import Literature.Computability.AlgebraicComplexity.TavenasVnWitness
import Literature.Computability.AlgebraicComplexity.SetMultilinear
import Summits.ValiantsHypothesis.ValiantsHypothesis.Theorems.FeketeSOSSOSMagnificationStubDigitKronecker

/-!
# Crux `SOSTau.HutchinsonMagnification` (stmt-ValiantsHypothesis-18749), line `SketchWitness`: stub T2 `stub_kroneckerHex`

The level-`m` HEX DIGIT LIFT of the Tavenas–Hutchinson polynomial `V_{4m} = tavenasV (4m)`,
`P_m = Σ_{i < 16^m} C (2^{vExp (4m) i}) · Π_{j<m} y_{(j, i / 16^j % 16)} ∈ ℂ[y_{(j,h)} : j < m, h < 16]`,
is set-multilinear over the `m` digit blocks, has total degree exactly `m` (the monomial of `i = 0` has coefficient
`2^0 = 1 ≠ 0`), and the inverse Kronecker substitution `κ : y_{(j,h)} ↦ X^{h·16^j}` maps it to `V_{4m}` over `ℂ`.
Everything follows from the landed GENERIC digit-lift lemmas of `FeketeSOSSOSMagnificationStubDigitKronecker`
(`dk_isSetMultilinear_lift`, `dk_totalDegree_lift`, `dk_aeval_lift`, `dk_sum_digit_mul_pow`, any coefficient sequence),
`16^m = 2^{4m}` and the expansion `map_tavenasV'` of `V_n` over `ℂ` (Dutta 2021, Lemma 4, the map `ψ`; Tavenas 2014 §3).

References: P. Dutta, *Real τ-conjecture for sum-of-squares: a unified approach to lower bound and derandomization*,
CSR 2021 (LNCS 12730), Lemma 4; S. Tavenas, thèse (2014), Lemme 3.36.
-/

noncomputable section

set_option linter.dupNamespace false

open MvPolynomial Finset
open Literature.Computability.AlgebraicComplexity
open Summit.ValiantsHypothesis.ValiantsHypothesis.Theorems.FeketeSOSSOSMagnification
  (dk_isSetMultilinear_lift dk_totalDegree_lift dk_aeval_lift dk_sum_digit_mul_pow)

namespace Summit.ValiantsHypothesis.ValiantsHypothesis.Theorems.SOSTauHutchinsonMagnification

/-- **Stub T2 `stub_kroneckerHex` of line `SketchWitness` (crux stmt-ValiantsHypothesis-18749).** The hex digit lift of
`V_{4m}` is set-multilinear over the `m` blocks `Prod.fst`, has total degree exactly `m`, and the inverse Kronecker
substitution `y_{(j,h)} ↦ X^{h·16^j}` maps it to `(tavenasV (4m)).map (Int.castRingHom ℂ)`. -/
theorem stub_kroneckerHex :
    ∀ m : ℕ,
      IsSetMultilinear (Prod.fst : Fin m × Fin 16 → Fin m) Finset.univ
        (∑ i ∈ Finset.range (16 ^ m), C ((2 : ℂ) ^ vExp (4 * m) i) *
          ∏ j : Fin m, X (j, (⟨i / 16 ^ (j : ℕ) % 16, Nat.mod_lt _ (by norm_num)⟩ : Fin 16)) :
            MvPolynomial (Fin m × Fin 16) ℂ) ∧
      (∑ i ∈ Finset.range (16 ^ m), C ((2 : ℂ) ^ vExp (4 * m) i) *
          ∏ j : Fin m, X (j, (⟨i / 16 ^ (j : ℕ) % 16, Nat.mod_lt _ (by norm_num)⟩ : Fin 16)) :
            MvPolynomial (Fin m × Fin 16) ℂ).totalDegree = m ∧
      MvPolynomial.aeval (fun v : Fin m × Fin 16 => (Polynomial.X : Polynomial ℂ) ^ ((v.2 : ℕ) * 16 ^ (v.1 : ℕ)))
          (∑ i ∈ Finset.range (16 ^ m), C ((2 : ℂ) ^ vExp (4 * m) i) *
            ∏ j : Fin m, X (j, (⟨i / 16 ^ (j : ℕ) % 16, Nat.mod_lt _ (by norm_num)⟩ : Fin 16)) :
              MvPolynomial (Fin m × Fin 16) ℂ) =
        (tavenasV (4 * m)).map (Int.castRingHom ℂ) := by
  intro m
  have hdig : ∀ i ∈ Finset.range (16 ^ m),
      ∑ j : Fin m, (((⟨i / 16 ^ (j : ℕ) % 16, Nat.mod_lt _ (by norm_num)⟩ : Fin 16) : ℕ)) * 16 ^ (j : ℕ) = i :=
    fun i hi => dk_sum_digit_mul_pow 16 (by norm_num) m i (Finset.mem_range.1 hi)
  refine ⟨dk_isSetMultilinear_lift m 16 _ (fun i => (2 : ℂ) ^ vExp (4 * m) i) _, ?_, ?_⟩
  · refine dk_totalDegree_lift m 16 _ (fun i => (2 : ℂ) ^ vExp (4 * m) i)
      (fun i j => (⟨i / 16 ^ (j : ℕ) % 16, Nat.mod_lt _ (by norm_num)⟩ : Fin 16)) 0
      (Finset.mem_range.2 (by positivity)) (fun i hi hd0 => ?_) (pow_ne_zero _ two_ne_zero)
    have h := hdig i hi
    have h0 : ∀ j : Fin m, i / 16 ^ (j : ℕ) % 16 = 0 := fun j => by
      have := congrArg (fun f => ((f j : Fin 16) : ℕ)) hd0
      simpa using this
    rw [← h]
    exact Finset.sum_eq_zero fun j _ => by simp [h0 j]
  · rw [dk_aeval_lift m 16 _ (fun i => (2 : ℂ) ^ vExp (4 * m) i) _ hdig, TavenasVn.map_tavenasV' ℂ (4 * m)]
    have h16 : (16 : ℕ) ^ m = 2 ^ (4 * m) := by rw [pow_mul]; norm_num
    rw [h16]

end Summit.ValiantsHypothesis.ValiantsHypothesis.Theorems.SOSTauHutchinsonMagnification

end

_ _ _ _ _

§ Work to complete: Only a number is expected: how many lines of the data include the string "Literature".

§ Result for this task: 3